Silent Treatment 101
Forget the chill pill. It seems like forgiveness is harder to swallow.
I have been given the silent treatment for exactly two days now. I don’t know how it is in other families but two days of not talking for us feels like a decade. Thankfully, the house isn’t divided. No one has been taking sides. My sister and I are the only ones engaged in this silent warfare.
We fought over the smallest thing. She cried out to me and said that I was being too annoying. I was too dense and insensitive to the fact that I had been repeating a request I had to her over and over again. I didn’t want to blame my poor memory. I couldn’t use that as an excuse — at least, not again. At the end of it, I pushed down my pride and looked down in shame for the whole car ride.

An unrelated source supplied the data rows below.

import Mathlib.Analysis.Fourier.AddCircleMulti

/-!
# K1loc, line `Spectral` / thin start — helper: THE ENERGY-AWARE TRACE BOUND FOR THE CORNER-TRACE GRADE («TraceEnergy»)

Helper file of the prover lane on the crux `K1LocalisedCascade` (stmt-AnomalousDissipation-19491), route `SawtoothPulseCascade`
(glue seat; arbiter A23-11 (iv): the CT dischargers).  Companion of `…TraceInput`: the corner-trace bound
`…CornerTraceSum.cornerTrace_sum_sq_le` consumes, per block `F` of fibres, the traces `Σ_{n∈F} |T_n(y)|²`,
`T_n(y) = Σ_{l∈S} χ_l c(n,l) e^{2πily}` (`c(n,l)` = the source coefficient `l` on the fibre `n`).  `…TraceInput` bounds them
INPUT-FREE by `(‖K_χ‖₁‖b‖_∞)²`; this file bounds them by the SOURCE-FIBRE ENERGIES inside the block (Minkowski in `ℓ²(F)`, no
kernel, no measure theory, any multiplier — in particular the sharp indicator):
  **`Σ_{n∈F} |Σ_{l∈S} χ_l c(n,l) e^{2πily}|² ≤ (Σ_{l∈S} |χ_l| (Σ_{n∈F} |c(n,l)|²)^{1/2})²**  (`sum_sq_trace_le_energy`).
For the early phases of the cascade, whose iterates have an explicit and very uneven fibre-energy profile (phase 1: the bulk of `a₁`
sits on nine `k₀`-fibres), this is the input that makes the corner-trace junk small (numbers: the lane's sizing memo
`CT-PHASE1-SIZING-k1locp3g4.md`).  Also the elementary `ℓ²` Minkowski step it rests on (`sq_sum_norm_sum_le`) and the corner sum
(`sum_corner_traces_le_energy`).  No definitions; nothing about the crux. [cite: Grafakos2014, Prop. 3.1.2 (5), §3.1.3] [problem: turb]
-/

-- `Summit.<Summit>.<Problem>`: single-conjunct summit, the duplicate namespace segment is deliberate.
set_option linter.dupNamespace false

noncomputable section

namespace Summit.AnomalousDissipation.AnomalousDissipation.Theorems.SawtoothPulseCascade.K1Window

open Complex
open scoped Real

/-- **Minkowski in `ℓ²` of a finite set**: for vectors `u_l ∈ ℂ^F`, `Σ_{n∈F} ‖Σ_{l∈S} u_l(n)‖² ≤ (Σ_{l∈S} (Σ_{n∈F} ‖u_l(n)‖²)^{1/2})²`.
[folklore] -/
theorem sq_sum_norm_sum_le (S F : Finset ℤ) (u : ℤ → ℤ → ℂ) :
    ∑ n ∈ F, ‖∑ l ∈ S, u l n‖ ^ 2 ≤ (∑ l ∈ S, Real.sqrt (∑ n ∈ F, ‖u l n‖ ^ 2)) ^ 2 := by
  set w : ℤ → ℂ := fun n => ∑ l ∈ S, u l n with hw
  set A2 : ℝ := ∑ n ∈ F, ‖w n‖ ^ 2 with hA2
  set Bsum : ℝ := ∑ l ∈ S, Real.sqrt (∑ n ∈ F, ‖u l n‖ ^ 2) with hBsum
  have hA2nn : 0 ≤ A2 := Finset.sum_nonneg fun n _ => sq_nonneg _
  have hBnn : 0 ≤ Bsum := Finset.sum_nonneg fun l _ => Real.sqrt_nonneg _
  -- `A2 ≤ Bsum · √A2`
  have hkey : A2 ≤ Bsum * Real.sqrt A2 := by
    calc A2 = ∑ n ∈ F, ‖w n‖ * ‖w n‖ := Finset.sum_congr rfl fun n _ => by ring
      _ ≤ ∑ n ∈ F, (∑ l ∈ S, ‖u l n‖) * ‖w n‖ :=
          Finset.sum_le_sum fun n _ => mul_le_mul_of_nonneg_right (norm_sum_le _ _) (norm_nonneg _)
      _ = ∑ l ∈ S, ∑ n ∈ F, ‖u l n‖ * ‖w n‖ := by rw [Finset.sum_comm]; simp_rw [Finset.sum_mul]
      _ ≤ ∑ l ∈ S, Real.sqrt (∑ n ∈ F, ‖u l n‖ ^ 2) * Real.sqrt (∑ n ∈ F, ‖w n‖ ^ 2) :=
          Finset.sum_le_sum fun l _ =>
            Real.sum_mul_le_sqrt_mul_sqrt F (fun n => ‖u l n‖) (fun n => ‖w n‖)
      _ = Bsum * Real.sqrt A2 := by rw [hBsum, hA2, Finset.sum_mul]
  have hsq : Real.sqrt A2 ^ 2 = A2 := Real.sq_sqrt hA2nn
  have h6 : Real.sqrt A2 ≤ Bsum := by
    by_cases h0 : Real.sqrt A2 = 0
    · rw [h0]; exact hBnn
    · have hpos : 0 < Real.sqrt A2 := lt_of_le_of_ne (Real.sqrt_nonneg _) (Ne.symm h0)
      have h7 : Real.sqrt A2 * Real.sqrt A2 ≤ Bsum * Real.sqrt A2 := by rw [Real.mul_self_sqrt hA2nn]; exact hkey
      exact le_of_mul_le_mul_right h7 hpos
  calc ∑ n ∈ F, ‖w n‖ ^ 2 = A2 := rfl
    _ = Real.sqrt A2 ^ 2 := hsq.symm
    _ ≤ Bsum ^ 2 := pow_le_pow_left₀ (Real.sqrt_nonneg _) h6 2

/-- **ENERGY-AWARE TRACE BOUND.**  For any coefficient array `c(n,l)`, any multiplier `χ`, finite `S`, `F` and `y ∈ ℝ`:
`Σ_{n∈F} |Σ_{l∈S} χ_l c(n,l) e^{2πily}|² ≤ (Σ_{l∈S} |χ_l|·(Σ_{n∈F} |c(n,l)|²)^{1/2})²` — the traces of a block of fibres are
controlled by the energies `E_l^F = Σ_{n∈F}|c(n,l)|²` of the source fibres inside the block. [cite: Grafakos2014, Prop. 3.1.2 (5), §3.1.3] -/
theorem sum_sq_trace_le_energy (c : ℤ → ℤ → ℂ) (χ : ℤ → ℂ) (S F : Finset ℤ) (y : ℝ) :
    ∑ n ∈ F, ‖∑ l ∈ S, χ l * c n l * cexp (2 * π * I * l * y)‖ ^ 2 ≤
      (∑ l ∈ S, ‖χ l‖ * Real.sqrt (∑ n ∈ F, ‖c n l‖ ^ 2)) ^ 2 := by
  have he : ∀ l : ℤ, ‖cexp (2 * π * I * l * y)‖ = 1 := fun l => by
    rw [show (2 * π * I * l * y : ℂ) = ((2 * π * l * y : ℝ) : ℂ) * I by push_cast; ring, Complex.norm_exp_ofReal_mul_I]
  have h := sq_sum_norm_sum_le S F (fun l n => χ l * c n l * cexp (2 * π * I * l * y))
  refine h.trans (le_of_eq ?_)
  congr 1
  refine Finset.sum_congr rfl fun l _ => ?_
  have e1 : ∀ n, ‖χ l * c n l * cexp (2 * π * I * l * y)‖ ^ 2 = ‖χ l‖ ^ 2 * ‖c n l‖ ^ 2 := fun n => by
    rw [norm_mul, norm_mul, he, mul_one, mul_pow]
  simp_rw [e1]
  rw [← Finset.mul_sum, Real.sqrt_mul (sq_nonneg _), Real.sqrt_sq (norm_nonneg _)]

/-- **The corner sum of the energy-aware bound**: summing over the `2N` corner points costs the factor `2N` —
`Σ_{r<N} (Σ_{n∈F}|T_n(y_r⁻)|² + Σ_{n∈F}|T_n(y_r⁺)|²) ≤ 2N·(Σ_l |χ_l| √E_l^F)²` for ANY corner abscissae. [folklore] -/
theorem sum_corner_traces_le_energy (c : ℤ → ℤ → ℂ) (χ : ℤ → ℂ) (S F : Finset ℤ) (N : ℕ) (y₁ y₂ : ℕ → ℝ) :
    ∑ r ∈ Finset.range N, (∑ n ∈ F, ‖∑ l ∈ S, χ l * c n l * cexp (2 * π * I * l * y₁ r)‖ ^ 2 +
        ∑ n ∈ F, ‖∑ l ∈ S, χ l * c n l * cexp (2 * π * I * l * y₂ r)‖ ^ 2) ≤
      2 * N * (∑ l ∈ S, ‖χ l‖ * Real.sqrt (∑ n ∈ F, ‖c n l‖ ^ 2)) ^ 2 := by
  set Bd : ℝ := (∑ l ∈ S, ‖χ l‖ * Real.sqrt (∑ n ∈ F, ‖c n l‖ ^ 2)) ^ 2 with hBd
  calc ∑ r ∈ Finset.range N, (∑ n ∈ F, ‖∑ l ∈ S, χ l * c n l * cexp (2 * π * I * l * y₁ r)‖ ^ 2 +
        ∑ n ∈ F, ‖∑ l ∈ S, χ l * c n l * cexp (2 * π * I * l * y₂ r)‖ ^ 2)
        ≤ ∑ r ∈ Finset.range N, (Bd + Bd) :=
          Finset.sum_le_sum fun r _ => add_le_add (sum_sq_trace_le_energy c χ S F (y₁ r)) (sum_sq_trace_le_energy c χ S F (y₂ r))
    _ = 2 * N * Bd := by rw [Finset.sum_const, Finset.card_range, nsmul_eq_mul]; ring

end Summit.AnomalousDissipation.AnomalousDissipation.Theorems.SawtoothPulseCascade.K1Window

Now, two days later, the hurt is fresh. There seems to be a renewal of tears every time I reminisce about what happened. My sister said hurtful things about me — what makes it worse is that I had to hear myself being spoken about in third person in her phone call to our mother for the whole ride home. The way she treated me? I felt like dirt. Stepped on and even spit on by the uncaring passerby.

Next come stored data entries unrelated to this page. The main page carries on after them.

import Mathlib
import HarnessLib
import Summits.NavierStokesRegularity.NavierStokesRegularity.Theorems.PoloidalWindowDoorPoloidalWindowRigidityUntwistedBracket
import Summits.NavierStokesRegularity.NavierStokesRegularity.Theorems.PoloidalWindowDoorPoloidalWindowRigidityUntwistedSliceGlue
import Summits.NavierStokesRegularity.NavierStokesRegularity.Theorems.PoloidalWindowDoorPoloidalWindowRigidityClebsch
import Summits.NavierStokesRegularity.NavierStokesRegularity.Theorems.PoloidalWindowDoorPoloidalWindowRigidityFirstIntegral
import Summits.NavierStokesRegularity.NavierStokesRegularity.Theorems.PoloidalWindowDoorLrcModEntireStreamSymmetryGerm
import Summits.NavierStokesRegularity.NavierStokesRegularity.Theorems.PoloidalWindowDoorPoloidalWindowRigidityOneSliceCurlAxisymmetric
import Summits.NavierStokesRegularity.NavierStokesRegularity.Theorems.PoloidalWindowDoorPoloidalWindowRigidityLocalVorticitySymmetry
import Summits.NavierStokesRegularity.NavierStokesRegularity.Theorems.PoloidalWindowDoorLrcModEntireAxisKinematics

/-!
# Route `PoloidalWindowDoor`, crux `PoloidalWindowRigidity` (K2, stmt-NavierStokesRegularity-19708), skeleton `lrc-jet` v5,
# stub `stub_untwisted` — brick F5b: THE ENDGAME (isoparametric base plane + untwisted ⇒ Killing germ of the vorticity ⇒ regular apex)

Cell ns-regularity-ideate, K2 lead ns-poloidal-K2-p1 (gen 6; `--supports stmt-NavierStokesRegularity-19708`, helper; BRIEF-v5-bricks-v2 (S2)).

For a profile of the route's Type-I class, poloidal along `e₃`, one slice `s < 0`, `w := v₂(s,·)`, and a coordinate box `B` around `y₁`:
if `w` is untwisted on `B` (`∂₂w = P(w,y₂)`), non-degenerate (`∇ₕw ≠ 0`), and ISOPARAMETRIC ON THE BASE PLANE `{y₂ = (y₁)₂}` of the box
(`|∇ₕw|² = a(w)`, `Δₕw = b(w)` there, `a ∈ C²`, `b ∈ C¹` — the output of bricks F3a/F3b restricted to one height), then the apex is regular:
ns-poloidal-K2-p3's slice form of the planar Levi-Civita–Segre theorem (`circles_or_lines_of_isoparametric_slice`, p548451) makes `∇ₕw` radial
from one centre or parallel to one direction on a planar disc of the base plane; the bracket lemma (brick F1′, p550287) transports the direction of
`∇ₕw` up the vertical segments of the box, so `w` — and by the frozen constraint (`frozen_bracket`) the Clebsch stream function `ψ` — has a
rotation germ about ONE vertical axis or a horizontal translation germ on an open set; K2-p3's `vorticity_rotation_germ_of_stream` /
`vorticity_translation_germ_of_stream` and the tree's `nonflatLiouville_of_curl_rotDefect_eq_zero_on_open` / `nonflatLiouville_of_local_curl_translation`
finish.

* `regular_of_isoparametric_base` — the statement above.

WHAT THIS IS NOT: not the stub (its separation part is bricks F2–F4) — the closing glue (bears_on LADDER-NS N0 via crux K2 = stmt-19708).
-/

noncomputable section

-- the summit and its single sub-problem share the name (CONVENTIONS §1), as in every Theorems file
set_option linter.dupNamespace false

namespace Summit.NavierStokesRegularity.NavierStokesRegularity.Theorems.PoloidalWindowDoorPoloidalWindowRigidityUntwistedEndgame

open Set Function Filter Topology Metric
open scoped RealInnerProductSpace InnerProductSpace
open Literature.Analysis Literature.Analysis.FluidPDE
open Summit.NavierStokesRegularity.NavierStokesRegularity.Theorems.LocalSineTubeDoorProfileAlignedWindowRigidityAncient
open Summit.NavierStokesRegularity.NavierStokesRegularity.Theorems.PoloidalWindowDoorPoloidalWindowRigidityConstantShearMeans
open Summit.NavierStokesRegularity.NavierStokesRegularity.Theorems.PoloidalWindowDoorPoloidalWindowRigidityUntwistedSeparation
open Summit.NavierStokesRegularity.NavierStokesRegularity.Theorems.PoloidalWindowDoorPoloidalWindowRigidityUntwistedBracket
open Summit.NavierStokesRegularity.NavierStokesRegularity.Theorems.PoloidalWindowDoorPoloidalWindowRigidityUntwistedSliceGlue
open Summit.NavierStokesRegularity.NavierStokesRegularity.Theorems.PoloidalWindowDoorPoloidalWindowRigidityClebsch
open Summit.NavierStokesRegularity.NavierStokesRegularity.Theorems.PoloidalWindowDoorPoloidalWindowRigidityFirstIntegral
open Summit.NavierStokesRegularity.NavierStokesRegularity.Theorems.PoloidalWindowDoorLrcModEntireStreamSymmetryGerm
open Summit.NavierStokesRegularity.NavierStokesRegularity.Theorems.PoloidalWindowDoorPoloidalWindowRigidityOneSliceCurlAxisymmetric
open Summit.NavierStokesRegularity.NavierStokesRegularity.Theorems.PoloidalWindowDoorPoloidalWindowRigidityLocalVorticitySymmetry
open Summit.NavierStokesRegularity.NavierStokesRegularity.Theorems.PoloidalWindowDoorLrcModEntireAxisKinematics

variable {C : ℝ} {v : ℝ → EuclideanSpace ℝ (Fin 3) → EuclideanSpace ℝ (Fin 3)}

To cope with the pain, I‘ve written this as a way to process. Also, I just want to share my main realization:
Forgiveness is a free act but it presents itself with an expensive price
Forgiveness — especially true forgiveness — is a free act in the sense that there are no conditions that have to be met before the act is done. There are no constraints, no set of criteria, no barriers that will hinder you from forgiving if the forgiveness is real. After all, why hold on in your heart to the bitter and festering feeling of not having forgiven someone? I don’t see the benefit of it to either party involved.
Forgiveness — the real kind — presents itself with an expensive price in the sense that what you have to sacrifice is your pride. Our pride is precious to us, I noticed. We fan the flame of our egos to fight back when we are offended. We excuse our pride when it leads us to wish ill upon others — after all, we got hurt, right? Real forgiveness forgets about pride. And it’s in the forgetting, the setting aside of our pride that burdens our emotional wallets the most when it comes to forgiving. It’s freakin’ hard to do.
What’s sad is that there are people who are too blinded by the expensive price that they do forget that forgiveness is a free act.
But I’m not one of those people. I’m ready to pay the price. I’m ready to step down. Sweep pride to the side. I’m taking advantage of the free-ness of this act and I will make sure this silent treatment won’t go on any longer — because really, another day of not talking to my sister will feel like a century next.
I planned on writing this article about the silent treatment but I ended up with a revelation on forgiveness instead. But maybe it’s because the silent treatment is no treatment at all. The true cure to this pseudo one is the ever trustworthy act of forgiveness.
Now, as I type these ending words, I’m going to prepare to close my laptop and I am going to start up a crucial conversation with her.
It will begin with two words.
“I’m sorry.”
Whether I am forgiven or not, it is no longer up to me. What matters is I’ve partaken in the free act, I’ve paid the expensive price, and my sleep tonight will be better and more sound than it was yesterday (haha.) But seriously, it’s because I’ll be getting what the payment of my pride promises.